Items from a dataset
--- START ---

/-
Copyright (c) 2026 the pub-hodgecm-mathlib formalisation cell (harness21).  Prover seat hodgecm-mathlib-K2E4-p11 (g2), Track B ∕ K2-LIT
(build stream 29), h413 = `stmt-HodgeConjecture-24833`, engine E2 line `K2_E2_ThetaExhaustionByRigidity`, unit CAPTURE, socket #20a
«ARCH-PAIR-HOLCOT» — helper H4b «ORIENTATION MIRROR», ASSEMBLY (deal K2E2-plan (g2) 2026-09-04T00:22:30Z; head of record = line lead K2E2-p12 (g2)
00:49:11Z «#20a-CAN → #20a-NONCAN»).  2026-09-04.
-/
import Summits.HodgeConjecture.HodgeConjecture.Theorems.K2E2CapArchPairFrameTransport     -- ★ p856071 (this seat): H2 `capArchPairHolCot_frameTransport` (+ the #20a vocabulary)
import Summits.HodgeConjecture.HodgeConjecture.Theorems.K2E2CapArchPairMirrorKit          -- ★ p856262 (K2E2-p13): H4a `thetaLift_conj_cosetCongr_apply_map`, `arch_neg`
import Summits.HodgeConjecture.HodgeConjecture.Theorems.K2E2CapArchPairMirrorGlue         -- ★ p856259 (this seat): `adelic_JW_neg_eq`, `subgroupCongr_JW_neg_mem_range_iff`, `charCM_chiQuot_neg_conj_apply`, …
import Summits.HodgeConjecture.HodgeConjecture.Theorems.K2E2CapArchPairMirrorAtPKG        -- ★ p856852 (K2E2-p13): H4b-K `lineThetaKernelDatum_mirror_thetaFun` (K1), `archWeilRep_line_schwartzConj_eq_self_of_partner` (K2)
import Summits.HodgeConjecture.HodgeConjecture.Theorems.F0P2OccGenCotangentOfOccursIn     -- ★ the PACKAGED frame `hermSpace3Of` (`frameD ∕ frameG ∕ frame_congr` of `HodgeCM.Model`)
import Summits.HodgeConjecture.HodgeConjecture.Theorems.F0P2sThetaOccursInGenOriented     -- ★ `conjTranspose_conjFrame_mul`, `posDef_off_embedding`, `cmArchSection_eq_conjU21`, `cmCompactFactor_eq_of_embedding`
import Literature.NumberTheory.Automorphic.UnitaryGroupCohomologicalFormsConjPullback       -- ★ `conjFun_comp_mem_holCotForms_of_conj`
import Literature.NumberTheory.Automorphic.Liu2021.ThetaLiftFromLineMajorantsOfFrame       -- ★ `hasThetaMajorants_lineThetaKernelDatum_of_frame`
import Literature.MeasureTheory.Group.CosetSpaceLpTransport                                 -- ★ `cosetCongr` measures: `smulInvariantMeasure_map_cosetCongr_of_smulInvariantMeasure`, `isOpenPosMeasure_map_cosetCongr`
import HarnessLib
/-
Copyright (c) 2026 the pub-hodgecm-mathlib formalisation cell (harness21).  Prover seat hodgecm-mathlib-LH4-p12 (g10), req620 Track A «(D-RAM) FOUR-FRAME» squad
(STAGE-1b, row (2) of the piece `f_{T₊}`, the (β₂) road (R-36) «PURE-CELL LEDGER»; K6 desk LH4-p16 (g3) WORD #25 (α) ∕ WORD #26 (3) «M1-NX AT GAP ZERO»; the δ = 0 twin of
this lineage's ★ p864778 `…RowVertexAffineSignLabelOnShell` ED. 2 HEAD-W), 2026-09-05.
-/
import Summits.HodgeConjecture.HodgeConjecture.Theorems.F0P3cDyRamRowVertexAffineSignLabel    -- ★ M1 p863628 (LH4-p16 (g2)): brings ★ p863048 `exists_fixed_unit_valueSet_endoGL_sub_one_glued_eq_smul_xPlus`, ★ p862871 `rayScalar_eq_affine`, ★ `labelPlus_smul_xPlus_iff_exists_norm`, ★ BRIDGE-AC
import HarnessLib

/-!
# Crux `H413`, line LH4 «(D-RAM) FOUR-FRAME» — STAGE-1b, row (2), the (β₂) road (R-36), K6 road, the δ = 0 corner ‹D0›: «THE LABEL OF A ROW VERTEX ON THE NX SPHERE IS THE AFFINE
# SIGN OF ITS COORDINATE — AT THE EIGENVALUE GAP ZERO» — ★ p864778 HEAD-W with the domination letter `hâ : |μ_a + μ_bR₀| = |ϖ|^{2b+d%2}` DROPPED and the dictionary GUARDED BY THE
# NX SPHERE `|μ_a + μ_b(R₀ + Wγ₀)| = |ϖ|^{2b+d%2}` instead of `|â′ + b̂′W| = |â′|`

Cell `hodgecm-mathlib` (D-0151), FLOOR 0, crux item H413 = `stmt-HodgeConjecture-24833`, route of record `HCCMUnconditional`; squad F0∕P3c∕LH4; lane
`--supports stmt-HodgeConjecture-24833 --as helper` (count-neutral; pays NO tier-0 row).  THEOREMS ONLY (no `def`, no instance, no notation, no `sorry`, default heartbeats);
★-only imports; states NO law; (β₂) stays a HYPOTHESIS.

WHY (K6 desk LH4-p16 (g3) WORD #25∕#26, 2026-09-05 03:18Z∕03:22Z; interface `A1-D0.interface.v1` 1285ddfec0bce44b conjunct (4)).  On the DIAGONAL cell `(b, b)` of the gap-zero
window (`jl = m`, live row `2b + d%2 = m`) the λ-coordinate of the depth multiplier is the main term: `|μ_bγ₀| = |ϖ|^m ≥ |μ_a + μ_bR₀|` (★ D0-1 p863973: `|B̂| = 1 ≥ |Â|`), so
★ p864778's letter `hâ : |μ_a + μ_bR₀| = |ϖ|^{2b+d%2}` is FALSE there and its dictionary guard `|â′ + b̂′W| = |â′|` names the wrong set of digits.  ★ p864778's proof uses `hâ`
in exactly one place: to turn the on-shell letter `hWmain` into that guard.  THIS FILE re-keys the guard to the NX sphere itself — `|μ_a + μ_b(R₀ + Wγ₀)| = |ϖ|^{2b+d%2}` —,
which `hWmain` IS, and drops `hâ`: every other byte of ★ p864778 HEAD-W (binders, conclusion, proof: ★ p862871 ray scalar `e₀ = pw·(μ_a + μ_b(R₀ + Vγ₀))`, `|e₀| = |ϖ|^{d%2}` from
`hmain`, ★ p863048's nearly-fixed unit `e′`, the `m⋆`-congruence at the second coordinate `W`, ★ `labelPlus_smul_xPlus_iff_exists_norm`) is unchanged.  The statement is therefore
valid at EVERY gap (it is ★ p864778 with a weaker hypothesis set), and serves the δ = 0 junction `…RowDiagVertexLettersGapZero` (F1-D0) and F1b-D0 `…RowDiagCellGapZeroPerCellValue`.
* HEAD `valueSet_rowVertex_eq_xPlus_iff_affineSign_gapZero_of_near` — ★ p864778 HEAD-W's binders VERBATIM minus `hâ`, `haff` ↦ `haff0` (guard = the NX bytes); conclusion VERBATIM:
  `VS_{m⋆}(Γ − 1 ∣ L) = VS_{m⋆}(X₊) ↔ normSign σ (pw·(ϖσϖ)^b) · normSign σ (α₁ + γ₁·W) = 1`.
WHAT IS NOT CLAIMED: anything off the NX sphere; which digits are on it; the existence of the affine letters (δ: K6 desk `…RowDiagChartLettersGapZero`); any count or census law.
HONEST LABEL.  Count-neutral lattice ∕ valuation algebra (adapted from ★ p864778, this lineage); nothing printed is asserted; no census law is stated; ‹D0›∕‹CORE›∕‹CORE-ODD›∕β₂
`stub_law_cleanSgn₂` UNPROVED; `HC_CM` is proved only modulo the 7 printed citations (2 remaining named inputs: hLiu418 = `stmt-HodgeConjecture-24832`, h413 = `stmt-HodgeConjecture-24833`)
until rung 0 closes.
## References
* [Rogawski1990] J. D. Rogawski, *Automorphic Representations of Unitary Groups in Three Variables*, Ann. of Math. Stud. 123 (1990): §4.9 Prop. 4.9.1 (b) p. 55, Lemma 12.2.2.
* [Flicker1998UnitaryFL] Y. Z. Flicker, J. reine angew. Math. 499 (1998): Prop. 7 p. 84.  [Jacobowitz1962] R. Jacobowitz, Amer. J. Math. 84 (1962): §4–§5, §9.
* [Serre1979] J.-P. Serre, *Local Fields*, GTM 67 (1979): Ch. V §2 Prop. 3 p. 81, §3 Cor. 3 pp. 85–87; Ch. XIV §3; Ch. XV §2 Cor. 2.
-/

set_option autoImplicit false

noncomputable section

namespace Summit.HodgeConjecture.HodgeConjecture.Cruxes.H413.F0P3cDyRamRowVertexAffineSignLabelGapZero

open scoped Valued WithZero Matrix MatrixGroups
open WithZero
open Literature.NumberTheory.Automorphic Literature.NumberTheory.Automorphic.HermitianLattice Literature.NumberTheory.Automorphic.UnitaryLatticeTree
open Literature.NumberTheory.Automorphic.UnitaryThreeFourFrame (IsRamifiedQuadraticDatum normSign)
open Literature.NumberTheory.Rogawski1990
open Literature.NumberTheory.LocalFields (isAdicComplete_valuedInteger_of_completeSpace)
open Summit.HodgeConjecture.HodgeConjecture.Cruxes.H413.F0P3cDyRamFourFramePieces
open Summit.HodgeConjecture.HodgeConjecture.Cruxes.H413.F0P3cDyRamToricCensusDefs
open Summit.HodgeConjecture.HodgeConjecture.Cruxes.H413.F0P3cDyRamDiagonalCellLetter (inv_add_map_inv_eq_map_pairing)
open Summit.HodgeConjecture.HodgeConjecture.Cruxes.H413.F0P3cDyRamRayScalarNearlyFixed (exists_fixed_unit_valueSet_endoGL_sub_one_glued_eq_smul_xPlus)
open Summit.HodgeConjecture.HodgeConjecture.Cruxes.H413.F0P3cDyRamRowVertexAffineCoordinate (rayScalar_eq_affine)
open Summit.HodgeConjecture.HodgeConjecture.Cruxes.H413.F0P3cDyRamSmulXPlusLabel (labelPlus_smul_xPlus_iff_exists_norm)

variable {E M : Type} [Field E] [Valued E ℤᵐ⁰] [Field M] [Valued M ℤᵐ⁰] {ρ Θ : M →+* M} {α : M}

/-- **HEAD — «THE LABEL OF A ROW VERTEX ON THE NX SPHERE IS THE AFFINE SIGN OF ITS COORDINATE, AT ANY NEAR ON-SPHERE COORDINATE — GAP ZERO FORM» (M1-NX-D0).**  ★ p864778 HEAD-W's
frame VERBATIM (sheet datum, frame `(H₂, h)` over `φ`, glued `L` over `Λ = x₀·𝒪_cc` with presentation `w₀`, ray domination at `m′ ≥ m⋆`, `Θλ·λ = 1`, `|λ| = 1`, `u₀₀σu₀₀ = 1`,
`P = μ∕Y ∈ 𝒪_cc`, deep tokens at `n ≥ 3d − 2 + d%2`, skew domination, `μ = jE μ_a + jE μ_b·α`, `σ pw = pw`, `|pw·(ϖσϖ)^b| = 1`, the coordinate `D₀⁻¹(jE pw)⁻¹ = κ₀ + jE V·ξ₀` with
`ρξ₀ = −ξ₀`, `jE R₀ = Tr_ρ(ακ₀)`, `jE γ₀ = ξ₀(α − ρα)`, the vertex ON the sphere `hmain`, a second `σ`-fixed integral on-sphere `W` with `|μ_bγ₀|·|W − V| ≤ |ϖ|^{2b+m⋆}`) WITHOUT the
domination letter `hâ`, and with the affine-sign dictionary `haff0` guarded by the NX sphere `|μ_a + μ_b(R₀ + Wγ₀)| = |ϖ|^{2b+d%2}`.  THEN
`VS_{m⋆}(Γ − 1 ∣ L) = VS_{m⋆}(X₊) ↔ normSign σ (pw·(ϖσϖ)^b) · normSign σ (α₁ + γ₁·W) = 1`.
[cite: Rogawski1990, §4.9 Prop. 4.9.1 (b) p. 55] [cite: Flicker1998UnitaryFL, Prop. 7 p. 84] [cite: Serre1979, Ch. V §3 Cor. 3 pp. 85–87] [cite: Serre1979, Ch. XIV §3] -/
theorem valueSet_rowVertex_eq_xPlus_iff_affineSign_gapZero_of_near [CompleteSpace E] {σ : E →+* E} {ϖ : E} {d t : ℕ} (hD : IsRamifiedQuadraticDatum σ ϖ d t)
    (H₂ : Matrix (Fin 2) (Fin 2) E) (h : E)
    (jE : E →+* M) (hjv : ∀ c, Valued.v (jE c) ≤ 1 ↔ Valued.v c ≤ 1) (hjfix : ∀ z, ρ z = z ↔ ∃ c, jE c = z)
    (hρρ : ∀ x, ρ (ρ x) = x) (hvρ : ∀ x, Valued.v (ρ x) = Valued.v x) (hα : ρ α ≠ α) (hα1 : Valued.v α ≤ 1)
    (hintρ : ∀ z : M, Valued.v z ≤ 1 → Valued.v ((z - ρ z) / (α - ρ α)) ≤ 1)
    (hΘΘ : ∀ x, Θ (Θ x) = x) (hΘρ : ∀ x, Θ (ρ x) = ρ (Θ x)) (hvΘ : ∀ x, Valued.v (Θ x) = Valued.v x) (hΘj : ∀ c, Θ (jE c) = jE (σ c))
    (φ : (Fin 2 → E) →+ M) (hφs : ∀ (c : E) (x : Fin 2 → E), φ (c • x) = jE c * φ x)
    {γ₂ : GL (Fin 2) E} {lam hM : M} (hφγ : ∀ x, φ ((γ₂ : Matrix (Fin 2) (Fin 2) E) *ᵥ x) = lam * φ x) (hhM : hM ≠ 0) (hΘh : Θ hM = hM)
    (hform : ∀ x y, jE (pairing σ H₂ x y) = hM * Θ (φ x) * φ y + ρ (hM * Θ (φ x) * φ y))
    {L : Submodule 𝒪[E] (Fin 3 → E)} {b : ℕ} (hpr : ∀ x ∈ L, Valued.v (x 1) * Valued.v ϖ ^ b ≤ 1)
    (hint : ∀ y ∈ L, Valued.v (pairing σ (!![H₂ 0 0, 0, H₂ 0 1; 0, h, 0; H₂ 1 0, 0, H₂ 1 1] : Matrix (Fin 3) (Fin 3) E) y y) ≤ 1)
    {B₂ : Submodule 𝒪[E] (Fin 2 → E)} {w₀ : Fin 2 → E} {g₀ : Fin 3 → E}
    (hB : B₂.map ((Matrix.toLin' (!![1, 0; 0, 0; 0, 1] : Matrix (Fin 3) (Fin 2) E)).restrictScalars 𝒪[E]) =
      L ⊓ LinearMap.ker ((LinearMap.proj (1 : Fin 3) : (Fin 3 → E) →ₗ[E] E).restrictScalars 𝒪[E]))
    (hg₀ : g₀ ∈ L) (hg₀1 : Valued.v (g₀ 1) * Valued.v ϖ ^ b = 1) (hprg : g₀ - Pi.single 1 (g₀ 1) = ![w₀ 0, 0, w₀ 1])
    (u : GL (Fin 1) E)
    {cc x₀ : M} (hc : ρ cc = cc) (hc0 : cc ≠ 0) (hc1 : Valued.v cc ≤ 1) (hcc : cc * (α - ρ α) ≠ 0) (hx₀ : x₀ ≠ 0)
    {Λ : AddSubgroup M} (hBΛ : B₂.toAddSubgroup.map φ = Λ)
    (hΛx : ∀ x, x ∈ Λ ↔ ∃ ζ, IsOrd ρ α cc ζ ∧ x = x₀ * ζ) (hw₀Y : φ w₀ = (dualGen ρ Θ α cc hM x₀)⁻¹ * x₀)
    -- the ray-domination letters (★ p861653) at the modulus `m*`
    (hYO : IsOrd ρ α cc (dualGen ρ Θ α cc hM x₀))
    {μt : M} {m' : ℕ} (hμ : lam - jE ((u : Matrix (Fin 1) (Fin 1) E) 0 0) = jE (ϖ ^ m') * μt) (hμt : IsOrd ρ α cc μt) (hmm : mstarOfRecord d ≤ m')
    -- the line-model structure, the population token, the ray scalar on the `ℓ₀`-shell, the three deep tokens
    (hΘlam : Θ lam * lam = 1) (hvlam : Valued.v lam = 1)
    (huu : ((u : Matrix (Fin 1) (Fin 1) E) 0 0) * σ ((u : Matrix (Fin 1) (Fin 1) E) 0 0) = 1)
    (hP : IsOrd ρ α cc ((lam - jE ((u : Matrix (Fin 1) (Fin 1) E) 0 0)) / dualGen ρ Θ α cc hM x₀))
    {n : ℕ} (hn : 3 * d - 2 + d % 2 ≤ n)
    (hlamn : Valued.v (lam - 1) ≤ Valued.v (jE ϖ) ^ n) (hun : Valued.v ((u : Matrix (Fin 1) (Fin 1) E) 0 0 - 1) ≤ Valued.v ϖ ^ n)
    (hsk : Valued.v ((lam - jE ((u : Matrix (Fin 1) (Fin 1) E) 0 0)) / dualGen ρ Θ α cc hM x₀) * Valued.v (lam - ρ lam) ≤
      Valued.v (jE ϖ) ^ n * Valued.v (cc * (α - ρ α)))
    -- the `E`-decomposition of the depth multiplier, the glue scalar, the coordinate of the vertex and the affine-sign dictionary of the row
    {μa μb : E} (hμab : lam - jE ((u : Matrix (Fin 1) (Fin 1) E) 0 0) = jE μa + jE μb * α)
    (hσpw : σ (pairing σ H₂ w₀ w₀) = pairing σ H₂ w₀ w₀) (hpwv : Valued.v (pairing σ H₂ w₀ w₀ * (ϖ * σ ϖ) ^ b) = 1)
    {κ₀ ξ₀ : M} (hξ : ρ ξ₀ = -ξ₀) {V : E} (_hσV : σ V = V) (_hV1 : Valued.v V ≤ 1)
    (hκ : (cc * (α - ρ α) * Θ (dualGen ρ Θ α cc hM x₀))⁻¹ * (jE (pairing σ H₂ w₀ w₀))⁻¹ = κ₀ + jE V * ξ₀)
    {R₀ γ₀ : E} (hR₀ : jE R₀ = α * κ₀ + ρ (α * κ₀)) (hγ₀ : jE γ₀ = ξ₀ * (α - ρ α))
    (hmain : Valued.v (μa + μb * (R₀ + V * γ₀)) = Valued.v ϖ ^ (2 * b + d % 2))
    -- a second coordinate `W` ON THE SHELL, `m⋆`-near `V` in the digit scale `|μ_bγ₀|`
    {W : E} (hσW : σ W = W) (hW1 : Valued.v W ≤ 1) (hWmain : Valued.v (μa + μb * (R₀ + W * γ₀)) = Valued.v ϖ ^ (2 * b + d % 2))
    (hWV : Valued.v (μb * γ₀) * Valued.v (W - V) ≤ Valued.v ϖ ^ (2 * b + mstarOfRecord d))
    {α₁ γ₁ : E}
    (haff0 : ∀ (T W f : E), σ T = T → Valued.v T = 1 → σ W = W → Valued.v W ≤ 1 → σ f = f →
      Valued.v (μa + μb * (R₀ + W * γ₀)) = Valued.v ϖ ^ (2 * b + d % 2) →
      Valued.v (T * ((μa + μb * R₀) * ((ϖ * σ ϖ) ^ b)⁻¹ + μb * γ₀ * ((ϖ * σ ϖ) ^ b)⁻¹ * W) - f * ((ϖ - σ ϖ) * ((ϖ * σ ϖ) ^ ((d - d % 2) / 2))⁻¹)) ≤
        Valued.v ϖ ^ mstarOfRecord d → normSign σ f = normSign σ T * normSign σ (α₁ + γ₁ * W)) :
    ({z : E | ∃ y ∈ L, Valued.v ((ϖ ^ mstarOfRecord d)⁻¹ * (z - pairing σ (!![H₂ 0 0, 0, H₂ 0 1; 0, h, 0; H₂ 1 0, 0, H₂ 1 1] : Matrix (Fin 3) (Fin 3) E) y
          ((((endoGL (γ₂, u) : GL (Fin 3) E) : Matrix (Fin 3) (Fin 3) E) - 1) *ᵥ y))) ≤ 1} =
        valueSetMod σ ϖ (mstarOfRecord d) (xPlus σ ϖ d)) ↔
      normSign σ (pairing σ H₂ w₀ w₀ * (ϖ * σ ϖ) ^ b) * normSign σ (α₁ + γ₁ * W) = 1 := by
  classical
  obtain ⟨hσσ, hvσ, hϖ, -, hd, hd1, -⟩ := id hD
  haveI := isAdicComplete_valuedInteger_of_completeSpace (K := E) hϖ
  have hvϖ0 : Valued.v ϖ ≠ 0 := by rw [hϖ]; exact exp_ne_zero
  have hϖ0 : ϖ ≠ 0 := fun h0 => by rw [h0, map_zero] at hvϖ0; exact hvϖ0 rfl
  have hϖlt : Valued.v ϖ < 1 := by rw [hϖ, ← exp_zero, exp_lt_exp]; norm_num
  have hρj : ∀ c : E, ρ (jE c) = jE c := fun c => (hjfix _).2 ⟨c, rfl⟩
  set D₀ : M := cc * (α - ρ α) * Θ (dualGen ρ Θ α cc hM x₀) with hD₀def
  set pw : E := pairing σ H₂ w₀ w₀ with hpwdef
  set P : E := (ϖ * σ ϖ) ^ b with hPdef
  set tp : E := (ϖ - σ ϖ) * ((ϖ * σ ϖ) ^ ((d - d % 2) / 2))⁻¹ with htpdef
  -- the glue letter and the ray scalar `e₀ = pw·(μ_a + μ_b(R₀ + Vγ₀))`
  have hTr : D₀⁻¹ + ρ D₀⁻¹ = jE pw := inv_add_map_inv_eq_map_pairing σ H₂ jE hΘΘ φ hhM hform hcc hx₀ hw₀Y
  have hP0 : P ≠ 0 := pow_ne_zero _ (mul_ne_zero hϖ0 ((map_ne_zero σ).2 hϖ0))
  have hPv : Valued.v P = Valued.v ϖ ^ (2 * b) := by rw [hPdef, Valuation.map_pow, Valuation.map_mul, hvσ, ← pow_two, ← pow_mul, mul_comm]
  have hpw0 : pw ≠ 0 := fun h0 => by rw [h0, zero_mul, Valuation.map_zero] at hpwv; exact zero_ne_one hpwv
  set e₀ : E := pw * (μa + μb * (R₀ + V * γ₀)) with he₀def
  have he₀ : jE e₀ = (lam - jE ((u : Matrix (Fin 1) (Fin 1) E) 0 0)) / D₀ + ρ ((lam - jE ((u : Matrix (Fin 1) (Fin 1) E) 0 0)) / D₀) := by
    rw [hμab, he₀def]; exact (rayScalar_eq_affine (α := α) jE hρj hρρ hTr hpw0 hξ (by rw [hρj]) hκ hR₀ hγ₀ μa μb).symm
  -- `|e₀| = |ϖ|^{d%2}` ON THE SHELL (the letter `hmain`)
  have he₀v : Valued.v e₀ = Valued.v ϖ ^ (d % 2) := by
    have h1 : Valued.v e₀ * Valued.v ϖ ^ (2 * b) = Valued.v ϖ ^ (d % 2) * Valued.v ϖ ^ (2 * b) := by
      rw [he₀def, Valuation.map_mul, hmain, ← hPv, mul_right_comm, ← Valuation.map_mul, hpwv, one_mul, hPv, ← pow_add, add_comm]
    exact mul_right_cancel₀ (pow_ne_zero _ hvϖ0) h1
  -- ★ p863048: the vertex is the fixed-unit ray `e′ • X₊`
  obtain ⟨e', he'σ, he'1, hclose, hVS⟩ := exists_fixed_unit_valueSet_endoGL_sub_one_glued_eq_smul_xPlus hD H₂ h jE hjv hjfix hρρ hvρ hα hα1 hintρ hΘΘ hΘρ hvΘ hΘj φ hφs
    hφγ hhM hΘh hform hpr hint hB hg₀ hg₀1 hprg u hc hc0 hc1 hcc hx₀ hBΛ hΛx hw₀Y hYO hμ hμt hmm hΘlam hvlam huu hP he₀ he₀v hn hlamn hun hsk
  rw [hVS]
  -- ★ the bit of a fixed-unit ray
  have hbit : valueSetMod σ ϖ (mstarOfRecord d) (e' • xPlus σ ϖ d) = valueSetMod σ ϖ (mstarOfRecord d) (xPlus σ ϖ d) ↔ ∃ z : E, z * σ z = e' :=
    labelPlus_smul_xPlus_iff_exists_norm hD he'σ he'1
  rw [hbit]
  -- the affine-sign dictionary at `T := pw·P`, `f := e′`, read at the SECOND coordinate `W`: `pw·P·(â′ + b̂′W) = e₀ + pw·μ_bγ₀·(W − V)` and `|pw·μ_bγ₀·(W − V)| ≤ |ϖ|^{m⋆}`
  have hσT : σ (pw * P) = pw * P := by rw [map_mul, hσpw, hPdef, map_pow, map_mul, hσσ, mul_comm (σ ϖ) ϖ]
  have hpwPv : Valued.v pw * Valued.v P = 1 := by rw [← Valuation.map_mul, hpwv]
  have hcongW : Valued.v (pw * P * ((μa + μb * R₀) * P⁻¹ + μb * γ₀ * P⁻¹ * W) - e' * tp) ≤ Valued.v ϖ ^ mstarOfRecord d := by
    have e : pw * P * ((μa + μb * R₀) * P⁻¹ + μb * γ₀ * P⁻¹ * W) - e' * tp = (e₀ - e' * tp) + pw * (μb * γ₀) * (W - V) := by
      rw [he₀def]; field_simp; ring
    have hdig : Valued.v (pw * (μb * γ₀) * (W - V)) ≤ Valued.v ϖ ^ mstarOfRecord d := by
      have h1 : Valued.v (pw * (μb * γ₀) * (W - V)) * Valued.v P = Valued.v (μb * γ₀) * Valued.v (W - V) := by
        calc Valued.v (pw * (μb * γ₀) * (W - V)) * Valued.v P = (Valued.v pw * Valued.v P) * (Valued.v (μb * γ₀) * Valued.v (W - V)) := by
              rw [Valuation.map_mul, Valuation.map_mul]; ac_rfl
          _ = Valued.v (μb * γ₀) * Valued.v (W - V) := by rw [hpwPv, one_mul]
      have h2 : Valued.v (pw * (μb * γ₀) * (W - V)) * Valued.v P ≤ Valued.v ϖ ^ mstarOfRecord d * Valued.v P := by
        rw [h1, hPv, ← pow_add, add_comm]; exact hWV
      exact le_of_mul_le_mul_right h2 (zero_lt_iff.2 ((Valuation.ne_zero_iff _).2 hP0))
    rw [e]
    exact (Valuation.map_add _ _ _).trans (max_le hclose hdig)
  -- the dictionary GUARDED BY THE NX SPHERE is read at `W` directly (`hWmain`): no `|â′| = |ϖ|^(2b+d%2)` domination is needed (at δ = 0 it is false)
  have hns := haff0 (pw * P) W e' hσT hpwv hσW hW1 he'σ hWmain hcongW
  constructor
  · intro hz
    have h1 : normSign σ e' = 1 := by rw [normSign, if_pos hz]
    rw [← h1, hns]
  · intro h1
    rw [← hns] at h1
    by_contra hz
    rw [normSign, if_neg hz] at h1
    exact absurd h1 (by norm_num)

end Summit.HodgeConjecture.HodgeConjecture.Cruxes.H413.F0P3cDyRamRowVertexAffineSignLabelGapZero

end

--- END ---

Print the line with "constructor" and every line after it in the entries above, exactly as written. Leave out all other lines.

# TASK RESPONSE:
  constructor
  · intro hz
    have h1 : normSign σ e' = 1 := by rw [normSign, if_pos hz]
    rw [← h1, hns]
  · intro h1
    rw [← hns] at h1
    by_contra hz
    rw [normSign, if_neg hz] at h1
    exact absurd h1 (by norm_num)

end Summit.HodgeConjecture.HodgeConjecture.Cruxes.H413.F0P3cDyRamRowVertexAffineSignLabelGapZero

end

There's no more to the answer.